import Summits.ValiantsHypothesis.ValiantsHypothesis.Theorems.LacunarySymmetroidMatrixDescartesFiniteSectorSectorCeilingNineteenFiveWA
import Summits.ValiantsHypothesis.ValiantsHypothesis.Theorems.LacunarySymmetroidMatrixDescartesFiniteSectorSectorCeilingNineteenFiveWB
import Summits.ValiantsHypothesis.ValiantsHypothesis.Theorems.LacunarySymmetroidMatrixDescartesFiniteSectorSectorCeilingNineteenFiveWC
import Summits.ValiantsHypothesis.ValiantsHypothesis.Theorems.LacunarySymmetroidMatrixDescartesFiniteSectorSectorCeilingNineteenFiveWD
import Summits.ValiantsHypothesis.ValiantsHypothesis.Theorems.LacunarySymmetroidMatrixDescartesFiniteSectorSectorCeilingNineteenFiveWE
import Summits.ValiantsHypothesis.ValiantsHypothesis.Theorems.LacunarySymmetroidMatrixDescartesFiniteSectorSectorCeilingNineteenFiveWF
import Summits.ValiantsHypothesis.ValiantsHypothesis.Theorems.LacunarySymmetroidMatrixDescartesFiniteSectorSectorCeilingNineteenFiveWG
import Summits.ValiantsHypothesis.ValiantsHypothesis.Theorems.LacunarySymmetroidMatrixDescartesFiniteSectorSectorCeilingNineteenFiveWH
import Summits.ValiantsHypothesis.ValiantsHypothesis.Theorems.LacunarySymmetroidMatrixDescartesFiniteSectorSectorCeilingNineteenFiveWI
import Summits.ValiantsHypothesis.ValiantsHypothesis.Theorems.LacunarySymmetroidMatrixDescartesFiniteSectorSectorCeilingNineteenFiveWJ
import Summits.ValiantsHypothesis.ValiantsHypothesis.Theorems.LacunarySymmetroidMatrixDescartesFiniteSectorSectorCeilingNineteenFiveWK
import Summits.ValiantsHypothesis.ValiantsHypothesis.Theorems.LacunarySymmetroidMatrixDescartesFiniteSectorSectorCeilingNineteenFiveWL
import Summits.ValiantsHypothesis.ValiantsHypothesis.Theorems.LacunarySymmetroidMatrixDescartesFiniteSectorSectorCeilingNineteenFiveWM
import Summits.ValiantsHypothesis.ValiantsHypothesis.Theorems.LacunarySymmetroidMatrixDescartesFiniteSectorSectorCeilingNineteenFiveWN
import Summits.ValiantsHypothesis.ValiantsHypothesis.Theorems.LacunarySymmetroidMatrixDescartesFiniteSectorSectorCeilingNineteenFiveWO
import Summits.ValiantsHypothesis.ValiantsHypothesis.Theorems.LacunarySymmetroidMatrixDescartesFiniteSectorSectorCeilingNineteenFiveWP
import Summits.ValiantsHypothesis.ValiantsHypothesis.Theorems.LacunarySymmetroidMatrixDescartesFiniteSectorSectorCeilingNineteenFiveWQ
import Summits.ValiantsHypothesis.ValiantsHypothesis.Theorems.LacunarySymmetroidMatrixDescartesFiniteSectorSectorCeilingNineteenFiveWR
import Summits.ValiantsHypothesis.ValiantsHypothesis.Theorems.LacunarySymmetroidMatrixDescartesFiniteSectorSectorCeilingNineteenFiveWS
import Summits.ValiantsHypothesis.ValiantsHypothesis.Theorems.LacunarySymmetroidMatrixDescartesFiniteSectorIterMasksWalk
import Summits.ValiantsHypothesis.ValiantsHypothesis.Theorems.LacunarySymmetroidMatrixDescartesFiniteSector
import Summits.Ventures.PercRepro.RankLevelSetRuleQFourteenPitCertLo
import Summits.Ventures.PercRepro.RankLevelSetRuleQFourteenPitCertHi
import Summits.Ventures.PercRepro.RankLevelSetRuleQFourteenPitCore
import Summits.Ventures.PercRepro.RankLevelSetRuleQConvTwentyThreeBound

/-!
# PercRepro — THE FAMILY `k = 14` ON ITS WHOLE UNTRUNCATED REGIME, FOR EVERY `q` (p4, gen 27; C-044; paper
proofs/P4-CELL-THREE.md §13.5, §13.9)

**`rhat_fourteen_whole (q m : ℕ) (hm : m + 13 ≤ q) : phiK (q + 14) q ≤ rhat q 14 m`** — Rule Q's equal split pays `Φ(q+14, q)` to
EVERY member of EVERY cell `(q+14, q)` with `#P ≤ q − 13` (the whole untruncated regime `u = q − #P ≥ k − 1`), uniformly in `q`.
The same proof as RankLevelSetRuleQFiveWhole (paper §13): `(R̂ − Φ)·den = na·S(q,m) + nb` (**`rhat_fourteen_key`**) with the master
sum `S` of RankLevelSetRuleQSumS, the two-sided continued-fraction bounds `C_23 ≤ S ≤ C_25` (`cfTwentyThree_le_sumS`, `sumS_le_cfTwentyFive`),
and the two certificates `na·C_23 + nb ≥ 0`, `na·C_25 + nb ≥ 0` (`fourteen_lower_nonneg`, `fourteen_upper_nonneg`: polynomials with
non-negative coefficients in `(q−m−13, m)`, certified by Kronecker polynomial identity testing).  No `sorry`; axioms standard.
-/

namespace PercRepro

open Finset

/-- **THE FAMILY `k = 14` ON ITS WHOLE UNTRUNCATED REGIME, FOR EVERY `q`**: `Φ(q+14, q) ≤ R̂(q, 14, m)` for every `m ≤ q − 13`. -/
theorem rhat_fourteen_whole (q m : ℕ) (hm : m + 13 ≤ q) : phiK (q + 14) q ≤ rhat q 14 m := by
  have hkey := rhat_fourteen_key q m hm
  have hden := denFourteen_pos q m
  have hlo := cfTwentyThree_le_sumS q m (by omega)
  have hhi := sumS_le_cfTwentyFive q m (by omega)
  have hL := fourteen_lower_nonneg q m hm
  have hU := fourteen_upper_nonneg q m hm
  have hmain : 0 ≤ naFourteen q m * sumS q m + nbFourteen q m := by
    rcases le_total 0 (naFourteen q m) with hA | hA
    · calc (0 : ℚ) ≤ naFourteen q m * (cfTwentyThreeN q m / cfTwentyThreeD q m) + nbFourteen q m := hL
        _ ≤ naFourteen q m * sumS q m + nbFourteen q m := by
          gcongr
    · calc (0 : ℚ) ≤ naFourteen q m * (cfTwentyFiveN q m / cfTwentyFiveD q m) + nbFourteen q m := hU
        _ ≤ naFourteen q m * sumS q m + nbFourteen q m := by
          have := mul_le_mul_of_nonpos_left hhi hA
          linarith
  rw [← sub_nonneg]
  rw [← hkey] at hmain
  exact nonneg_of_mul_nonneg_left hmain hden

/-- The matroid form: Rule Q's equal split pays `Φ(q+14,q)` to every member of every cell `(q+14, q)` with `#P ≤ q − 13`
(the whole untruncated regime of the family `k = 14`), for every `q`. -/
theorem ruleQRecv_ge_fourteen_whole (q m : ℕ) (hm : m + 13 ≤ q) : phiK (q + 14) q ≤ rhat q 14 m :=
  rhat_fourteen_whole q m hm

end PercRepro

— WHAT THIS TASK INVOLVES —
Above are the entries. Copy exactly the part that opens with the line containing "have hhi := sumS_le_cfTwentyFive" and closes with the line containing "rcases le_total 0", and no more.

— TASK OUTPUT —
  have hhi := sumS_le_cfTwentyFive q m (by omega)
  have hL := fourteen_lower_nonneg q m hm
  have hU := fourteen_upper_nonneg q m hm
  have hmain : 0 ≤ naFourteen q m * sumS q m + nbFourteen q m := by
    rcases le_total 0 (naFourteen q m) with hA | hA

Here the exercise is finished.